Certains députés pourraient nous reprocher le fait que cette étude complémentaire coûte de l'argent. En effet, M. Philippe Joye nous a appris, voilà une quinzaine de jours, que l'étude prévue coûterait, de toute façon, 600 000 F au lieu d'un million prévu dans le projet de loi. Nous avons donc une petite marge et pouvons nous payer le luxe d'étudier les deux simultanément, soit la question des déchets et celle de l'énergie. Je vous remercie de renvoyer cette motion au Conseil d'Etat.

M. Claude Haegi, conseiller d'Etat. Cette motion m'a étonné et tout particulièrement son origine. Aujourd'hui, nous savons que nous pouvons faire un meilleur usage de cette ressource «naturelle» - l'eau chaude - que produit l'usine des Cheneviers. En ce sens - vous l'avez tous compris, et heureusement - le projet Cadiom est un excellent projet. Malheureusement, vous faites une telle fixation sur l'incinération des déchets que vous êtes prêts à compromettre cet excellent - environnementalement parlant - projet Cadiom.

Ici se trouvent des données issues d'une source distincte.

import Summits.RiemannHypothesis.RiemannHypothesis.Theorems.WeilFormatCDataO91ColTables
import HarnessLib

/-!
# Format C kernel rung `O91` (a = 91/100, column-band layout): light-table slices 280…340 (kernel certificates)

Window `a = 91/100`; prime powers in the window: 2, 3, 2^2, 5; prime constant A = 1825/1000 (`WeilFormatC.primeCoeff_form_ge_cells_09729`); evaluator parameters S = 2^256, Kpi 130, Kser 150, kred 8, Kexp 45, J 120; full table modes < 161; light column table modes < 1027; units 2^-250 (Schur entries), 2^-124 (column digits, width 127), 2^-118 (tail-factor digits, width 121), 2^-64 (reciprocal weights), 2^-40 (tail base); order-J tail J = 4, θ = 1/2048, η = 1/10 | 4/1.
Design row: sr-gb-rung-a odd λ-run (parity cell 9 L-side): a = 91/100, μ = 2·LAMZ·2^-250 (LAMZ=7662477704329444291791735135751545918093695610918010880), odd 160/320/1024, MS tail; see HOME(A)/LADDER-LSIDES-FORMATC-A-g22.md. Generated by sr-gb-rung-a prover A g22 with rh-explicit-weil-2 gen7's generator extended for the odd λ-run (--sector odd --mu-log2; HOME(A)/code-g22/gen7/gramgen7.py sha16 0aa3348087f4e84e) from `#eval` of the tree's `Encl` functions; every datum is re-verified by the kernel in the theorem files (`decide +kernel`). Helper data of the rh-explicit Weil-positivity programme (format C, K-CELL-2), RH-free. [cite: Yoshida1992HermitianForms, §5 (5.15)-(5.16) p. 301; §7 pp. 305–312]
-/

set_option linter.dupNamespace false
set_option maxRecDepth 200000

namespace Summit.RiemannHypothesis.RiemannHypothesis.Theorems.WeilFormatCData.O91
open Literature.NumberTheory.LFunctions Literature.NumberTheory.LFunctions.Yoshida1992 Encl Literature.Analysis.ValidatedNumerics.NumericsMP

/-- kernel: light-table slice `[280, 290)`. -/
theorem tC280 : checkTableCol O91.prm O91.C O91.ctab 280 10 = true := by decide +kernel

/-- kernel: light-table slice `[290, 300)`. -/
theorem tC290 : checkTableCol O91.prm O91.C O91.ctab 290 10 = true := by decide +kernel

/-- kernel: light-table slice `[300, 310)`. -/
theorem tC300 : checkTableCol O91.prm O91.C O91.ctab 300 10 = true := by decide +kernel

/-- kernel: light-table slice `[310, 320)`. -/
theorem tC310 : checkTableCol O91.prm O91.C O91.ctab 310 10 = true := by decide +kernel

/-- kernel: light-table slice `[320, 330)`. -/
theorem tC320 : checkTableCol O91.prm O91.C O91.ctab 320 10 = true := by decide +kernel

/-- kernel: light-table slice `[330, 340)`. -/
theorem tC330 : checkTableCol O91.prm O91.C O91.ctab 330 10 = true := by decide +kernel

end Summit.RiemannHypothesis.RiemannHypothesis.Theorems.WeilFormatCData.O91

Pour le surplus, nous avons dit dans ce Grand Conseil notre désir de voir la Dénox se réaliser dans les meilleurs délais. Un projet de loi a récemment été déposé, que, sans doute, vous pourrez approuver dans un délai raisonnable. Il nous permettra de disposer d'une installation absolument conforme aux exigences sévères, mais nécessaires, en vigueur sur le plan fédéral.

Dès lors que les Genevois ont investi des centaines de millions dans cette usine, il est totalement inutile de continuer à répéter qu'elle est surdimensionnée. Il s'agit d'anticiper et de faire le meilleur usage du matériel dont on dispose et ne pas gaspiller une installation qui, aujourd'hui, devient excellente.

De toute façon, des fours comme ceux des Cheneviers n'ont pas une durée de vie de cent ans. Leur existence est limitée. En ce qui concerne le four 3, par exemple, nous avons envisagé son échéance autour de 2010-2012, au maximum. On pourrait donc imaginer certains fléchissements dans la production. Mais pourquoi faire une fixation sur le fléchissement de notre production aux Cheneviers, dès le moment où l'installation est «tip top» sur le plan de l'environnement. Cela me paraît être un mauvais choix.

J'ai eu l'occasion de donner un certain nombre d'explications au sujet de l'incinération, de la méthanisation, du compostage et des différentes revalorisations que nous pouvons effectuer. J'ai informé sur la politique du département au sujet de la diminution des déchets. Toutes ces actions ont été poursuivies avec un certain nombre de succès, mais il ne serait pas raisonnable de soutenir cette motion.

Si vous voulez éviter un trop long débat - notre ordre du jour étant assez chargé - je puis me rendre à la commission de l'environnement. Mais ne renvoyez pas cette motion, ainsi rédigée, au Conseil d'Etat, car, en réalité, si vous l'acceptez sous sa forme actuelle, vous remettez en question votre vote au sujet du projet Cadiom. Or il n'est sûrement pas dans vos intentions de changer d'opinion à une semaine d'intervalle.

Mise aux voix, cette proposition de motion est renvoyée à la commission de l'environnement et de l'agriculture.